Listenin son sıralarına bakıldığında göze çarpan iki ülke İzlanda ve Türkiye... Renkli taraftarlarıyla EURO 2016’ya damga vuran İzlanda, kendi ülkesinde yetişen oyunculara milli takımda %62,5 oranında süre verirken, Türkiye de %63 ile bu kategoride en gerideki ikinci ülke. İzlanda'daki yerel ligin rekabetçilikten uzak niteliği düşünüldüğünde, çok daha yüksek bütçeli takımlara sahip Türkiye Süper Ligi'nin milli takıma oyuncu yetiştirme noktasında oldukça yetersiz kaldığı net bir şekilde ortaya çıkıyor.

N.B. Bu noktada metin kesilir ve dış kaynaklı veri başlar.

/-! ### Discharge of `hcores`: Thm. 6.1 from Thm. 3.1 -/

/-- **Lawson–Michelsohn's Thm. 6.1 from the handle theorem (Thm. 3.1).**  If thin handles of
codimension `≥ 2` can be attached to strictly mean-convex compact regular domains of `ℝ^{m+1}`
keeping strict mean convexity — in the explicit Euclidean form `hG1` consumed by the sweep
(`sweep_crit`: along the descending discs of the Morse charts of one critical level, inside any
prescribed open set, with the transversality certificate) — then every `1`-thin compact domain
of `ℝ^{m+1}`, `m ≥ 4`, is surrounded by a strictly mean-convex hypersurface through a strong
isotopy of its boundary (`LawsonMichelsohn1984_surrounding`).
[cite: LawsonMichelsohn1984, Thms. 3.1, 6.1] -/
theorem LawsonMichelsohn1984_surrounding_of_thinHandles
    (hG1 : ∀ m : ℕ, 4 ≤ m →
      ∀ (f G : EuclideanSpace ℝ (Fin (m + 1)) → ℝ) (c ε R : ℝ) (P : Finset (EuclideanSpace ℝ (Fin (m + 1)))) (lam : EuclideanSpace ℝ (Fin (m + 1)) → ℕ)
      (e : EuclideanSpace ℝ (Fin (m + 1)) → OpenPartialHomeomorph (EuclideanSpace ℝ (Fin (m + 1))) (EuclideanSpace ℝ (Fin (m + 1)))) (U : Set (EuclideanSpace ℝ (Fin (m + 1)))),
      ContDiff ℝ ∞ f → ContDiff ℝ ∞ G → 0 < ε → 0 < R → 2 * ε ≤ R ^ 2 →
      (∀ p ∈ P, lam p + 1 ≤ m) →
      (∀ p ∈ P, e p ∈ IsManifold.maximalAtlas (𝓡 (m + 1)) ∞ (EuclideanSpace ℝ (Fin (m + 1)))) →
      (∀ p ∈ P, p ∈ (e p).source ∧ e p p = 0) →
      (∀ p ∈ P, Metric.closedBall (0 : EuclideanSpace ℝ (Fin (m + 1))) R ⊆ (e p).target) →
      (∀ p ∈ P, ∀ y ∈ (e p).target,
        f ((e p).symm y) = c - sqSumLT (lam p) y + sqSumGE (lam p) y) →
      (∀ p ∈ P, ∀ p' ∈ P, p ≠ p' → Disjoint ((e p).symm '' Metric.closedBall (0 : EuclideanSpace ℝ (Fin (m + 1))) R)
        ((e p').symm '' Metric.closedBall (0 : EuclideanSpace ℝ (Fin (m + 1))) R)) →
      IsCompact {x | f x ≤ c + ε} →
      {x | G x ≤ 0} = {x | f x ≤ c - ε} →
      (∃ s, 0 < s ∧ IsCompact {x | G x ≤ s}) →
      (∀ x, f x = c - ε → fderiv ℝ f x ≠ 0) →
      (∀ x, G x = 0 → fderiv ℝ G x ≠ 0) →
      (∀ x, G x = 0 → ∀ v : Fin m → EuclideanSpace ℝ (Fin (m + 1)), Orthonormal ℝ v →
        (∀ i, fderiv ℝ G x (v i) = 0) → 0 < ∑ i, iteratedFDeriv ℝ 2 G x ![v i, v i]) →
      IsOpen U →
      (∀ p ∈ P, ∀ y : EuclideanSpace ℝ (Fin (m + 1)), (∀ i : Fin (m + 1), lam p ≤ i.val → y i = 0) →
        sqSumLT (lam p) y ≤ ε → (e p).symm y ∈ U) →
      ∃ (e' : EuclideanSpace ℝ (Fin (m + 1)) → OpenPartialHomeomorph (EuclideanSpace ℝ (Fin (m + 1))) (EuclideanSpace ℝ (Fin (m + 1)))) (G' : EuclideanSpace ℝ (Fin (m + 1)) → ℝ),
        (∀ p ∈ P, e' p ∈ IsManifold.maximalAtlas (𝓡 (m + 1)) ∞ (EuclideanSpace ℝ (Fin (m + 1)))) ∧
        (∀ p ∈ P, p ∈ (e' p).source ∧ e' p p = 0) ∧
        (∀ p ∈ P, Metric.closedBall (0 : EuclideanSpace ℝ (Fin (m + 1))) R ⊆ (e' p).target) ∧
        (∀ p ∈ P, ∀ y ∈ (e' p).target,
          f ((e' p).symm y) = c - sqSumLT (lam p) y + sqSumGE (lam p) y) ∧
        (∀ p ∈ P, ∀ p' ∈ P, p ≠ p' → Disjoint ((e' p).symm '' Metric.closedBall (0 : EuclideanSpace ℝ (Fin (m + 1))) R)
          ((e' p').symm '' Metric.closedBall (0 : EuclideanSpace ℝ (Fin (m + 1))) R)) ∧
        ContDiff ℝ ∞ G' ∧ {x | G' x ≠ G x} ⊆ U ∧
        (∀ x, f x ≤ c - ε → G' x ≤ 0) ∧
        (∀ p ∈ P, ∀ y : EuclideanSpace ℝ (Fin (m + 1)), (∀ i : Fin (m + 1), lam p ≤ i.val → y i = 0) →
          sqSumLT (lam p) y ≤ ε → G' ((e' p).symm y) < 0) ∧
        (∃ s, 0 < s ∧ IsCompact {x | G' x ≤ s}) ∧
        (∀ x, G' x = 0 → fderiv ℝ G' x ≠ 0) ∧
        (∀ x, G' x = 0 → ∀ v : Fin m → EuclideanSpace ℝ (Fin (m + 1)), Orthonormal ℝ v →
          (∀ i, fderiv ℝ G' x (v i) = 0) → 0 < ∑ i, iteratedFDeriv ℝ 2 G' x ![v i, v i]) ∧
        (∃ δ, 0 < δ ∧ ∀ x, G' x ≤ 0 → c - ε - δ < f x →
          (x ∉ (⋃ p ∈ P, (e' p).symm '' Metric.closedBall (0 : EuclideanSpace ℝ (Fin (m + 1))) R) ∧
            ∃ v, 0 < fderiv ℝ f x v ∧ 0 ≤ fderiv ℝ G' x v) ∨
          (∃ p ∈ P, ∃ y ∈ Metric.closedBall (0 : EuclideanSpace ℝ (Fin (m + 1))) R, x = (e' p).symm y ∧
            (y ≠ 0 → ∃ a b : ℝ, 0 ≤ a ∧ 0 ≤ b ∧
              0 < a * sqSumLT (lam p) y + (a + 2 * b) * sqSumGE (lam p) y ∧
              0 ≤ fderiv ℝ (G' ∘ (e' p).symm) y
                (a • milnorModelField (lam p) y + b • (y + milnorModelField (lam p) y)))))) :
    LawsonMichelsohn1984_surrounding := by
  classical
  refine LawsonMichelsohn1984_surrounding_of_meanConvexCores ?_
  intro m hm N _ _ _ _ _ _ _ F e h he hrange f h1 hf htop hmid
  have hm1 : 1 ≤ m := by omega
  have hF := h.contDiff
  have hD := h.isCompact
  have hreg := h.fderiv_ne_zero
  -- the Seeley extension of `f`
  have hfs : ContMDiff (𝓡∂ (m + 1)) 𝓘(ℝ, ℝ) ∞ f := hf.isMorse.contMDiff
  obtain ⟨fe, hfe, hfef⟩ := h.exists_contDiff_forall_eq hfs
  have hfeq : f = fe ∘ IsRegularCompactDomain.Domain.incl h := funext fun p => (hfef p).symm
  have hcritiff : ∀ p : h.Domain, IsMCriticalPt (𝓡∂ (m + 1)) f p ↔
      fderiv ℝ fe (IsRegularCompactDomain.Domain.incl h p) = 0 := fun p => by
    rw [hfeq]; exact h.isMCriticalPt_comp_incl_iff hm1 hfe p
  -- values of `f`: `1` on `{F = 0}`, `< 1` on `{F < 0}`; `dfe ≠ 0` on `{F = 0}`
  have hfe1 : ∀ x, F x = 0 → fe x = 1 := by
    intro x hx
    obtain ⟨p, hp⟩ := (IsRegularCompactDomain.Domain.range_incl_comp_val_boundary h).symm.subset hx
    have hpb : p.1 ∈ range (h.cobordismOfEmbedding (by omega) he hrange).inr := by
      rw [h.range_cobordismOfEmbedding_inr (by omega) he hrange]; exact p.2
    obtain ⟨y, hy⟩ := hpb
    rw [← hp, hfef, ← hy]
    exact hf.2.2.1 y
  have hfelt : ∀ x, F x < 0 → fe x < 1 := by
    intro x hx
    have hint := (IsRegularCompactDomain.Domain.isInteriorPoint_iff h
      (IsRegularCompactDomain.Domain.mk h x hx.le)).2 hx
    have := hf.2.2.2.2 _ hint
    rw [hfeq] at this
    exact this.2
  have hfereg : ∀ x, F x = 0 → fderiv ℝ fe x ≠ 0 := by
    intro x hx h0
    set p := IsRegularCompactDomain.Domain.mk h x hx.le
    have hpb : p ∈ (𝓡∂ (m + 1)).boundary h.Domain :=
      (IsRegularCompactDomain.Domain.mem_boundary_iff h p).2 hx
    exact hf.2.2.2.1 p hpb ((hcritiff p).2 h0)
  -- the normalised clock `g`
  obtain ⟨g, hgc, ⟨U, hUo, hDU, hgU⟩, -, hle1, heq1, hcpt⟩ :=
    exists_normalised_clock hF hD hreg hfe hfe1 hfelt hfereg
  have hsub1 : ∀ x, g x < 1 → F x < 0 := fun x hx => by
    have h1 : F x ≤ 0 := (hle1 x).1 hx.le
    rcases h1.lt_or_eq with h2 | h2
    · exact h2
    · have := (heq1 x).2 h2; linarith
  have hgev : ∀ x, F x ≤ 0 → g =ᶠ[𝓝 x] fe := fun x hx =>
    (hUo.eventually_mem (hDU hx)).mono fun y hy => hgU y hy
  have hgfe : ∀ x, F x ≤ 0 → g x = fe x := fun x hx => hgU x (hDU hx)
  have hgD1 : ∀ x, F x ≤ 0 → fderiv ℝ g x = fderiv ℝ fe x := fun x hx => (hgev x hx).fderiv_eq
  have hgD2 : ∀ x, F x ≤ 0 → fderiv ℝ (fderiv ℝ g) x = fderiv ℝ (fderiv ℝ fe) x := fun x hx =>
    (hgev x hx).fderiv.fderiv_eq
  -- the critical points below the level `1`
  have hfin : (criticalSet (𝓡∂ (m + 1)) f).Finite := IsMorse.finite_criticalSet_holds hf.isMorse
  set C : Finset (EuclideanSpace ℝ (Fin (m + 1))) := hfin.toFinset.image (IsRegularCompactDomain.Domain.incl h) with hC
  have hCmem : ∀ x, x ∈ C ↔ ∃ p : h.Domain, IsMCriticalPt (𝓡∂ (m + 1)) f p ∧
      IsRegularCompactDomain.Domain.incl h p = x := fun x => by
    simp [hC]
  have hcritF : ∀ p : h.Domain, IsMCriticalPt (𝓡∂ (m + 1)) f p →
      F (IsRegularCompactDomain.Domain.incl h p) < 0 := by
    intro p hp
    rcases (IsRegularCompactDomain.Domain.apply_incl_nonpos h p).lt_or_eq with h' | h'
    · exact h'
    · exact absurd hp (hf.2.2.2.1 p ((IsRegularCompactDomain.Domain.mem_boundary_iff h p).2 h'))
  have hCcrit' : ∀ x, g x < 1 → fderiv ℝ g x = 0 → x ∈ C := by
    intro x hx h0
    have hFx : F x < 0 := hsub1 x hx
    set p := IsRegularCompactDomain.Domain.mk h x hFx.le
    refine (hCmem x).2 ⟨p, (hcritiff p).2 ?_, rfl⟩
    show fderiv ℝ fe x = 0
    rw [← hgD1 x hFx.le]; exact h0
  have hCcrit : ∀ x ∈ C, fderiv ℝ g x = 0 := by
    intro x hx
    obtain ⟨p, hp, rfl⟩ := (hCmem x).1 hx
    rw [hgD1 _ (IsRegularCompactDomain.Domain.apply_incl_nonpos h p)]
    exact (hcritiff p).1 hp
  have hCval : ∀ x ∈ C, ∃ p : h.Domain, IsMCriticalPt (𝓡∂ (m + 1)) f p ∧
      IsRegularCompactDomain.Domain.incl h p = x ∧ g x = f p := by
    intro x hx
    obtain ⟨p, hp, rfl⟩ := (hCmem x).1 hx
    exact ⟨p, hp, rfl, by rw [hgfe _ (IsRegularCompactDomain.Domain.apply_incl_nonpos h p), hfef]⟩
  have hCg : ∀ x ∈ C, g x < 1 := by
    intro x hx
    obtain ⟨p, hp, rfl, hval⟩ := hCval x hx
    rw [hgfe _ (IsRegularCompactDomain.Domain.apply_incl_nonpos h p)]
    exact hfelt _ (hcritF p hp)
  have hCnd : ∀ x ∈ C, ∀ u, (∀ v, fderiv ℝ (fderiv ℝ g) x u v = 0) → u = 0 := by
    intro x hx
    obtain ⟨p, hp, rfl⟩ := (hCmem x).1 hx
    have hneg := hcritF p hp
    rw [hgD2 _ hneg.le]
    have hnd : (mhessian (𝓡∂ (m + 1)) f p).Nondegenerate := hf.isMorse.2 p hp
    rw [hfeq] at hnd
    exact h.forall_fderiv_fderiv_eq_zero_of_nondegenerate (hfe.of_le (by norm_cast)) p hneg
      ((hcritiff p).1 hp) hnd
  have hCind : ∀ x ∈ C,
      sigNeg ((fderiv ℝ (fderiv ℝ g) x).toBilinForm).toQuadraticMap + 1 ≤ m := by
    intro x hx
    obtain ⟨p, hp, rfl⟩ := (hCmem x).1 hx
    have hneg := hcritF p hp
    rw [hgD2 _ hneg.le]
    have hidx : morseIndex (𝓡∂ (m + 1)) f p =
        sigNeg ((fderiv ℝ (fderiv ℝ fe) (IsRegularCompactDomain.Domain.incl h p)).toBilinForm).toQuadraticMap := by
      rw [hfeq]
      exact h.morseIndex_comp_incl_eq_sigNeg (hfe.of_le (by norm_cast)) p hneg ((hcritiff p).1 hp)
    rw [← hidx]
    have hle : morseIndex (𝓡∂ (m + 1)) f p ≤ m + 1 := by
      have := morseIndex_le_finrank (𝓡∂ (m + 1)) f p
      rwa [finrank_euclideanSpace_fin] at this
    have hne1 : morseIndex (𝓡∂ (m + 1)) f p ≠ m + 1 := fun h' => by
      have : p ∈ criticalSetOfIndex (𝓡∂ (m + 1)) f (m + 1) := ⟨hp, h'⟩
      rw [htop] at this; exact this
    have hne2 : morseIndex (𝓡∂ (m + 1)) f p ≠ m := fun h' => by
      have : p ∈ criticalSetOfIndex (𝓡∂ (m + 1)) f m := ⟨hp, h'⟩
      rw [hmid] at this; exact this
    omega
  -- a regular level `a₀ < 1` above all critical values
  obtain ⟨ρ, hρ, hρle⟩ := exists_pos_forall_le_finset (C.image g) (r := fun v => 1 - v)
    fun v hv => by
      obtain ⟨x, hx, rfl⟩ := Finset.mem_image.1 hv
      show 0 < 1 - g x; linarith [hCg x hx]
  set a₀ : ℝ := 1 - ρ / 2 with ha₀
  have ha₀1 : a₀ < 1 := by rw [ha₀]; linarith
  have hCa₀ : ∀ x ∈ C, g x < a₀ := fun x hx => by
    have := hρle (g x) (Finset.mem_image_of_mem g hx)
    change ρ ≤ 1 - g x at this
    rw [ha₀]; linarith
  -- the sweep
  obtain ⟨η, Φ, G, hη, hΦ, hGc, hGset, -, hGreg, hGmc⟩ :=
    sweep_all (hG1 m hm) hF.continuous hgc hsub1 hcpt C hCcrit' hCcrit hCnd hCind _ a₀ ha₀1
      (fun x hx => (hCa₀ x hx).ne) rfl
  -- regularity of `g` at the level `a₀`
  have hga₀reg : ∀ x, g x = a₀ → fderiv ℝ g x ≠ 0 := fun x hx h0 => by
    have hxC := hCcrit' x (by rw [hx]; exact ha₀1) h0
    exact (hCa₀ x hxC).ne hx
  refine ⟨a₀, η, Φ, G, fun p hp => ?_, ha₀1, hη, hΦ, hGc, ?_, hGreg, ?_, hGmc⟩
  · -- critical values are below `a₀`
    have hx : IsRegularCompactDomain.Domain.incl h p ∈ C := (hCmem _).2 ⟨p, hp, rfl⟩
    have := hCa₀ _ hx
    rwa [hgfe _ (IsRegularCompactDomain.Domain.apply_incl_nonpos h p), hfef] at this
  · -- `{G ≤ 0}` is compact
    rw [hGset]; exact (hcpt a₀ (by linarith)).image Φ.continuous
  · -- `{G = 0} = Φ(incl(f⁻¹{a₀}))`
    have h1 : {x | G x = 0} = frontier {x | G x ≤ 0} :=
      (frontier_setOf_nonpos_eq hGc.continuous hGreg).symm
    have h2 : frontier {x : EuclideanSpace ℝ (Fin (m + 1)) | g x ≤ a₀} = {x | g x = a₀} := by
      have hc' : Continuous fun x => g x - a₀ := hgc.continuous.sub continuous_const
      have hr' : ∀ x, g x - a₀ = 0 → fderiv ℝ (fun x => g x - a₀) x ≠ 0 := fun x hx => by
        rw [fderiv_sub_const]; exact hga₀reg x (by linarith)
      have h3 := frontier_setOf_nonpos_eq hc' hr'
      have e1 : {x : EuclideanSpace ℝ (Fin (m + 1)) | g x - a₀ ≤ 0} = {x | g x ≤ a₀} := by ext x; simp
      have e2 : {x : EuclideanSpace ℝ (Fin (m + 1)) | g x - a₀ = 0} = {x | g x = a₀} := by ext x; simp [sub_eq_zero]
      rwa [e1, e2] at h3
    have h3 : {x : EuclideanSpace ℝ (Fin (m + 1)) | g x = a₀} =
        IsRegularCompactDomain.Domain.incl h '' (f ⁻¹' {a₀}) := by
      ext x
      constructor
      · intro hx
        have hxa : g x = a₀ := hx
        have hFx : F x < 0 := hsub1 x (by rw [hxa]; exact ha₀1)
        refine ⟨IsRegularCompactDomain.Domain.mk h x hFx.le, ?_, rfl⟩
        show f _ = a₀
        rw [hfeq]
        show fe x = a₀
        rw [← hgfe x hFx.le]; exact hxa
      · rintro ⟨p, hp, rfl⟩
        have hpa : f p = a₀ := hp
        show g _ = a₀
        rw [hgfe _ (IsRegularCompactDomain.Domain.apply_incl_nonpos h p), hfef, hpa]
    have key : frontier ((Φ : EuclideanSpace ℝ (Fin (m + 1)) → EuclideanSpace ℝ (Fin (m + 1))) ''
        {x | g x ≤ a₀}) = Φ '' {x | g x = a₀} := by
      rw [← h2]
      exact (Φ.toHomeomorph.image_frontier {x | g x ≤ a₀}).symm
    refine h1.trans ((congrArg frontier hGset).trans (key.trans ?_))
    exact congrArg (fun s => (Φ : EuclideanSpace ℝ (Fin (m + 1)) → EuclideanSpace ℝ (Fin (m + 1))) '' s) h3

EURO 2016’dan bu yana milli takım kadrosuna farklı ülkelerde yetişmiş 28 oyuncu çağıran Türkiye, bu alanda en fazla sayıya ulaşan ülke.






Yetiştirici ülkelere bakıldığında ise zirvenin sahibi İngiltere. EURO 2016'dan itibaren Avrupa'nın farklı milli takımlarında forma giyen 48 futbolcunun İngiltere topraklarında yetiştiği görünüyor. (Bu çalışma kapsamının dışında tutulan İrlanda Cumhuriyeti, Kuzey İrlanda ve Galler milli takımlarının oyuncularını da eklendiğimiz takdirde bu sayı 183’e çıkmakta.)






Almanya diğer milli takımlara 39 milli futbolcu yetiştirirken bu oyuncuların 16’sı Türkiye Milli Takımı'nın formasını giydi.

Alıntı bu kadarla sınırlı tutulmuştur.